Madeira was terrified, but where would she run, if the Flesh Tinker meant her harm? “Natural agency?” She pointed to the Linean. “What of this one?”

“He died during a voyage. It happens. I myself would never take the coldsleep.”

“Why did he?”

“We had a bargain.” The Flesh Tinker glanced at her sharply. Feverish tides of passion rose and fell in his face. “You may believe me, child. Lying is a luxury reserved for those whose heads are not so full as mine.”

Curiosity pushed back her fear. “What do you want here in Arcimor?”

“That’s my business, and none of yours.”

“Will you answer none of my questions? What of the bargain you made with the Linean?”

“What is it to you? I see, I see it now. You wish to make this same bargain! Hee. Hee.”

“No, actually... ”

“Come!” The voice was dark and cold, suddenly empty of all that extravagant emotion. “Disregard my outbursts, excuse them as the weakness of age.
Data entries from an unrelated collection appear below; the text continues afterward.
/-! ### Counted loops and folds -/

/-- **`loopStep body` is presented** for a presented body. [cite: AroraBarak2009, §1.3 (bounded loops)] -/
theorem loopStep {body : List Bool → List Bool} (h : AdPres A body) : AdPres A (Brick.loopStep body) :=
  (of_mem_FP (comp_mem_FP isNilFn_mem_FP (nthF_mem_FP 1))).ite
    (of_mem_FP (fanoutFn_mem_FP (nthF_mem_FP 0) (fanoutFn_mem_FP (nthF_mem_FP 1) (sndPow_mem_FP 1))))
    ((of_mem_FP (nthF_mem_FP 0)).fanout ((of_mem_FP predCntF_mem_FP).fanout h))

/-- **Counted loops with a presented body are presented** (the analogue of `loopFn_mem_FP`).
[cite: AroraBarak2009, §1.3 (bounded loops), §1.4.1] -/
theorem loopFn {body : List Bool → List Bool} (h : AdPres A body) {c : ℕ}
    (hbody : ∀ z, (body z).length ≤ (sndPow 1 z).length + c * ((fstF z).length + 1)) (p : Polynomial ℕ) :
    AdPres A (fun z => (Brick.loopStep body)^[p.eval (fstF z).length] z) :=
  iterate_of_growth (loopStep h) (c + 4) (fun w => fstF_loopStep body w) (fun w => length_loopStep_le hbody w) p

/-- `clipF C f` is presented for presented `f`. [folklore] -/
theorem clipF (C : ℕ) {f : List Bool → List Bool} (hf : AdPres A f) : AdPres A (Brick.clipF C f) :=
  (of_mem_FP takeFn_mem_FP).comp ((of_mem_FP (comp_mem_FP (polyFn_mem_FP _) fstF_mem_FP)).fanout hf)

/-- `foldBody op f` is presented for `op ∈ FP` and presented `f`. [folklore] -/
theorem foldBody {op f : List Bool → List Bool} (hop : op ∈ FP) (hf : AdPres A f) : AdPres A (Brick.foldBody op f) :=
  (of_mem_FP (comp_mem_FP (cons_mem_FP true) (nthF_mem_FP 2))).fanout
    ((of_mem_FP hop).comp ((of_mem_FP (sndPow_mem_FP 2)).fanout (hf.comp_FP (fanoutFn_mem_FP (nthF_mem_FP 0) (nthF_mem_FP 2)))))

/-- **The fold loop with a presented piece function is presented** (the analogue of `foldLoop_mem_FP`).
[cite: AroraBarak2009, §1.3 (bounded loops), §1.4.1] -/
theorem foldLoop {op f : List Bool → List Bool} {d C : ℕ} (hop : op ∈ FP)
    (hopg : ∀ w, (op w).length ≤ (fstF w).length + (sndF w).length + d) (hf : AdPres A f)
    (hfg : ∀ w, (f w).length ≤ C * ((fstF w).length + 1)) (p : Polynomial ℕ) : AdPres A (Brick.foldLoop op f p) :=
  loopFn (foldBody hop hf) (length_foldBody_le hopg hfg) p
I’ll offer you a bargain. I’ll perform my usual service for you; in return you will come with me on a voyage. But you must ride the ice.”

All her life she had prayed for such an escape. “Your ‘usual service’? What is that?”

The Flesh Tinker looked up at her, too surprised to be exasperated. “Isn’t it obvious? My name is my work. I carve bodies into new shapes.”

New shapes? “Faces, too?”

“The simplest matter.”

“But what do you get from the bargain. Not company, if I must ride the ice.”

“Mementos.” The Flesh Tinker gestured, a large movement that took in the whole lounge. “About one in ten thaw out dead; I then acquire a keepsake, an example of my art. And there are other reasons why I must have the boat to myself. I suffer from fits, you see, and at such times, I’m not myself.”

“But there’s so many of them...”

The magenta eyes cooled. “I’m old.”

"What could you do?”

The Flesh Tinker’s hand shot out, touched her face. The long fingers wandered slowly over the scars. The Flesh Tinker’s fingertips had a dry smoothness, like old polished wood, not unpleasant, but very strange. She struggled not to pull away. His hand trailed down her body, over the narrow shoulder, the thick waist. There was nothing sexual in the touch. “I could give you beauty.”

“Could you make me the Fashion Goddess?”

“Of course, but remember, you can’t stay to enjoy your reign. Is it a bargain?”